(Stored items)

import Literature.AlgebraicGeometry.AbelianSchemes.AbelianSchemeSmallExtensionPicardTorsor
import HarnessLib

/-!
# Rank-one liftings along a small extension of an abelian scheme form an `H¹(𝓘)`-torsor — ★ (Sb) with the idle `ℚ`-algebra
# hypothesis REMOVED (letter (Sb′) of the (s2-D) road (A), any characteristic)

Layer `Literature/AlgebraicGeometry/AbelianSchemes`, namespace `Literature.AlgebraicGeometry.AbelianSchemes.AbelianSchemeOver`.
THEOREMS ONLY (no definition, no named fact, no instance, no notation, no `sorry`; net Literature debt 0).

[Hartshorne2010] §6 Thm. 6.4 (b)–(d) and Rem. 6.4.1 (pp. 50–51): for a flat deformation `X′ → Spec C′` of `X → Spec C` along a small
extension `C′ ↠ C`, the rank-one liftings of a line bundle form a torsor under `H¹(X, 𝓘𝒪_{X′})`; [GortzWedhorn2023] Cor. 24.63 (p. 404).
★ `AbelianSchemeSmallExtensionPicardTorsor.existsUnique_detClassH_eq_add_truncExp_smallExtension` (the letter `stub_F3McN3Sb` of the F-3 (Mc) N3′
sub-skeleton) states this for `A′ = A ×_R S′` over a Noetherian affine `ℚ`-ALGEBRA `R`; its proof (★ `exists_detClassH_eq_add_map_truncExp_of_pullback_iso`
— transitive —, ★ `rankOneLiftings_free_of_flat` — free: `X → Spec C` flat and `H⁰(𝒪_{A′_κ}) = κ` by Stein, ★ `specStructureMap_quotientFibreSnd_bijective`)
NEVER USES the `ℚ`-structure: the binder `[Algebra ℚ R]` is idle.  THIS FILE re-runs the ★ proof verbatim without it —
**`existsUnique_detClassH_eq_add_truncExp_smallExtension_anyBase`** — the (Sb′) twin that the (s2-D) road (A) re-thread reads at characteristic `p`
(B-p04 (g39) census 2026-09-01T22:43:58Z «(Sb′) … minus ℚ (S–M: body is first-order `truncExp`, char-free)» — confirmed: 0 proof bytes changed).

Cell `hodgecm-mathlib` (D-0151), P6 «MOD programme», PAY-DOWN CAPITAL of the printed row P-2′ «DUAL-S» (LEAD F0P6-plan «M-29» (2); B-p04 (g40)
offer (O3); road (A) Literature twins (K′) ★ p847009 · (P3a∕b) ★ p847033∕p847045 · (P2′) ★ p847051 · (Mb′) ★ p847247 · (Ma′) filed · (Sb′) this ·
(Se′) open — it consumes `hH1` = H1-DIM, B-p02՚s D2).  Count-neutral; HC_CM is proved only modulo the printed citations (2 remaining named inputs
hLiu418 24832, h413 24833) until rung 0 closes; nothing here is about HC.

## References
* [Hartshorne2010] R. Hartshorne, *Deformation Theory* (GTM 257, 2010), §6 Thm. 6.4 (b)–(d), Remark 6.4.1 (pp. 50–51).
* [GortzWedhorn2023] U. Görtz, T. Wedhorn, *Algebraic Geometry II* (2023), Cor. 24.63 (p. 404).
* [MumfordAV1970] D. Mumford, *Abelian Varieties* (1970), §13 (pp. 123–131).
* Tree: ★ `AbelianSchemeSmallExtensionPicardTorsor` (`isPullback_whiskerLeft_left_snd`, `specStructureMap_quotientFibreSnd_bijective`, the (Sb) head),
  ★ `Deformation` lineage (`exists_detClassH_eq_add_map_truncExp_of_pullback_iso`, `rankOneLiftings_free_of_flat`, `truncExp`, `idealSheafAb`, `detClassH`).
-/

noncomputable section

universe u

open CategoryTheory CategoryTheory.Limits AlgebraicGeometry MonoidalCategory IsLocalRing

namespace Literature.AlgebraicGeometry.AbelianSchemes

open Literature.AlgebraicGeometry.Motives Literature.AlgebraicGeometry.Modules Literature.AlgebraicGeometry.Deformation

namespace AbelianSchemeOver

set_option maxHeartbeats 400000 in
/-- **S-b — RANK-ONE LIFTINGS ALONG `A′_C ⊂ A′_{C′}` FORM A TORSOR UNDER `H¹(𝓘)`** (Hartshorne, *Deformation Theory*, Thm. 6.4 (b)(c)(d)
for the flat deformation `A′ ×_{S′} Spec C′ → Spec C′` of the abelian scheme `A′ = A.baseChange p` along a principal small extension `C′ ↠ C`
of Artinian local rings over `S′`): if a rank-one `E` on `X = A′_C` lifts to `X′ = A′_{C′}` at all, then for any two rank-one liftings
`L′`, `L″` there is a UNIQUE `t ∈ H¹(X′, 𝓘)` with `[L″] = [L′] + H¹(truncExp)(t)` in `H¹(X′, 𝒪^*)` — transitive by ★
`Modules.exists_detClassH_eq_add_map_truncExp_of_pullback_iso` (6.4 (b)); free by ★ `Modules.rankOneLiftings_free_of_flat` (6.4 (d): `X → Spec C`
is flat and `H⁰(𝒪_{A′_κ}) = κ` by Stein, so global units lift).  The letter `stub_F3McN3Sb` of the (Mc) N3′ sub-skeleton with its idle binder `[Algebra ℚ R]` REMOVED (★ (Sb) proof verbatim; any characteristic).
[cite: Hartshorne2010, §6 Thm. 6.4 (b)–(d) and Rem. 6.4.1 (pp. 50–51)] [cite: GortzWedhorn2023, Cor. 24.63 (p. 404)] -/
theorem existsUnique_detClassH_eq_add_truncExp_smallExtension_anyBase :
    ∀ (R : Type) [CommRing R] [IsNoetherianRing R] (A : AbelianSchemeOver (Spec (.of R)))
    {S' : Scheme.{0}} [IsAffine S'] (p : S' ⟶ Spec (.of R)) [IsFinite p] [Etale p] [Surjective p]
    (C' C : Type) [CommRing C'] [IsLocalRing C'] [IsArtinianRing C'] [CommRing C] [IsLocalRing C] [IsArtinianRing C]
    (q : C' →+* C) (_hq : Function.Surjective q) (t₀ : C') (_hker : RingHom.ker q = Ideal.span {t₀})
    (_htm : ∀ m ∈ IsLocalRing.maximalIdeal C', t₀ * m = 0) (_ht₀m : t₀ ∈ IsLocalRing.maximalIdeal C')
    (c' : Spec (.of C') ⟶ S')
    (ι₀ : Over.mk (Spec.map (CommRingCat.ofHom q) ≫ c') ⟶ Over.mk c') (_hι : ι₀.left = Spec.map (CommRingCat.ofHom q))
    [IsFirstOrderThickening ((A.baseChange p).X ◁ ι₀).left]
    (E : ((A.baseChange p).X ⊗ Over.mk (Spec.map (CommRingCat.ofHom q) ≫ c')).left.Modules), HasRank E 1 →
    (∃ (L' : ((A.baseChange p).X ⊗ Over.mk c').left.Modules) (_ : HasRank L' 1),
        Nonempty ((Scheme.Modules.pullback ((A.baseChange p).X ◁ ι₀).left).obj L' ≅ E)) →
    ∀ (L' L'' : ((A.baseChange p).X ⊗ Over.mk c').left.Modules) (hL' : HasRank L' 1) (hL'' : HasRank L'' 1),
      Nonempty ((Scheme.Modules.pullback ((A.baseChange p).X ◁ ι₀).left).obj L' ≅ E) →
      Nonempty ((Scheme.Modules.pullback ((A.baseChange p).X ◁ ι₀).left).obj L'' ≅ E) →
      ∃! t : (idealSheafAb ((A.baseChange p).X ◁ ι₀).left).H 1,
        detClassH (HasRank.isFiniteLocallyFree' hL'') =
          detClassH (HasRank.isFiniteLocallyFree' hL') + Sheaf.H.map (truncExp ((A.baseChange p).X ◁ ι₀).left) 1 t := by
  intro R _ _ A S' _ p _ _ _ C' C _ _ _ _ _ _ q hq t₀ hker htm ht₀m c' ι₀ hι hfo E hE hex L' L'' hL' hL'' hL'E hL''E
  obtain ⟨e₁⟩ := hL'E
  obtain ⟨e₂⟩ := hL''E
  -- TRANSITIVE (Thm. 6.4 (b)): some `t` (the thickening instance is passed explicitly)
  obtain ⟨t, ht⟩ := @exists_detClassH_eq_add_map_truncExp_of_pullback_iso _ _ ((A.baseChange p).X ◁ ι₀).left hfo _ _
    hL' hL'' (e₁ ≪≫ e₂.symm)
  refine ⟨t, ht, fun t' ht' => ?_⟩
  -- FREE (Thm. 6.4 (d)): the data of ★ `rankOneLiftings_free_of_flat` for `X = A′_C → Spec C`, `X′ = A′_{C′} → Spec C′`
  haveI : IsLocallyNoetherian S' := LocallyOfFiniteType.isLocallyNoetherian p
  haveI : Smooth (A.baseChange p).X.hom := (A.baseChange p).isSmooth
  haveI : Flat (A.baseChange p).X.hom := inferInstance
  have hflat : Flat (Limits.pullback.snd (A.baseChange p).X.hom (Spec.map (CommRingCat.ofHom q) ≫ c')) :=
    MorphismProperty.pullback_snd (P := @Flat) _ _ inferInstance
  have Hi : IsPullback ((A.baseChange p).X ◁ ι₀).left
      (Limits.pullback.snd (A.baseChange p).X.hom (Spec.map (CommRingCat.ofHom q) ≫ c'))
      (Limits.pullback.snd (A.baseChange p).X.hom c') (Spec.map (CommRingCat.ofHom q)) := by
    have h := isPullback_whiskerLeft_left_snd (A.baseChange p).X ι₀
    rw [hι] at h
    exact h
  have hX₀ := (A.baseChange p).specStructureMap_quotientFibreSnd_bijective (Spec.map (CommRingCat.ofHom q) ≫ c')
    (maximalIdeal C)
  have hfree := @rankOneLiftings_free_of_flat _ _ C' C _ _ _ (Limits.pullback.snd (A.baseChange p).X.hom c') q hq t₀ hker
    ((A.baseChange p).X ◁ ι₀).left (Limits.pullback.snd (A.baseChange p).X.hom (Spec.map (CommRingCat.ofHom q) ≫ c')) ht₀m Hi
    hfo _ _ hflat E hX₀ hex L' L' hL' hL' (t' - t) ⟨e₁⟩
  -- `[L′] = [L′] + H¹(truncExp)(t′ − t)` from the two descriptions of `[L″]`
  have hdiff : detClassH (HasRank.isFiniteLocallyFree' hL') =
      detClassH (HasRank.isFiniteLocallyFree' hL') + Sheaf.H.map (truncExp ((A.baseChange p).X ◁ ι₀).left) 1 (t' - t) := by
    rw [map_sub, ← add_sub_assoc, ← ht', ht, add_sub_cancel_right]
  exact sub_eq_zero.mp (hfree hdiff ⟨Iso.refl _⟩)

end AbelianSchemeOver

end Literature.AlgebraicGeometry.AbelianSchemes

end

Exercise instructions: Restate, please, word for word the span of records running from the first line to the line bearing "(B-p04 (g39) census", both included, and nothing outside it.

Answer to the exercise:
import Literature.AlgebraicGeometry.AbelianSchemes.AbelianSchemeSmallExtensionPicardTorsor
import HarnessLib

/-!
# Rank-one liftings along a small extension of an abelian scheme form an `H¹(𝓘)`-torsor — ★ (Sb) with the idle `ℚ`-algebra
# hypothesis REMOVED (letter (Sb′) of the (s2-D) road (A), any characteristic)

Layer `Literature/AlgebraicGeometry/AbelianSchemes`, namespace `Literature.AlgebraicGeometry.AbelianSchemes.AbelianSchemeOver`.
THEOREMS ONLY (no definition, no named fact, no instance, no notation, no `sorry`; net Literature debt 0).

[Hartshorne2010] §6 Thm. 6.4 (b)–(d) and Rem. 6.4.1 (pp. 50–51): for a flat deformation `X′ → Spec C′` of `X → Spec C` along a small
extension `C′ ↠ C`, the rank-one liftings of a line bundle form a torsor under `H¹(X, 𝓘𝒪_{X′})`; [GortzWedhorn2023] Cor. 24.63 (p. 404).
★ `AbelianSchemeSmallExtensionPicardTorsor.existsUnique_detClassH_eq_add_truncExp_smallExtension` (the letter `stub_F3McN3Sb` of the F-3 (Mc) N3′
sub-skeleton) states this for `A′ = A ×_R S′` over a Noetherian affine `ℚ`-ALGEBRA `R`; its proof (★ `exists_detClassH_eq_add_map_truncExp_of_pullback_iso`
— transitive —, ★ `rankOneLiftings_free_of_flat` — free: `X → Spec C` flat and `H⁰(𝒪_{A′_κ}) = κ` by Stein, ★ `specStructureMap_quotientFibreSnd_bijective`)
NEVER USES the `ℚ`-structure: the binder `[Algebra ℚ R]` is idle.  THIS FILE re-runs the ★ proof verbatim without it —
**`existsUnique_detClassH_eq_add_truncExp_smallExtension_anyBase`** — the (Sb′) twin that the (s2-D) road (A) re-thread reads at characteristic `p`
(B-p04 (g39) census 2026-09-01T22:43:58Z «(Sb′) … minus ℚ (S–M: body is first-order `truncExp`, char-free)» — confirmed: 0 proof bytes changed).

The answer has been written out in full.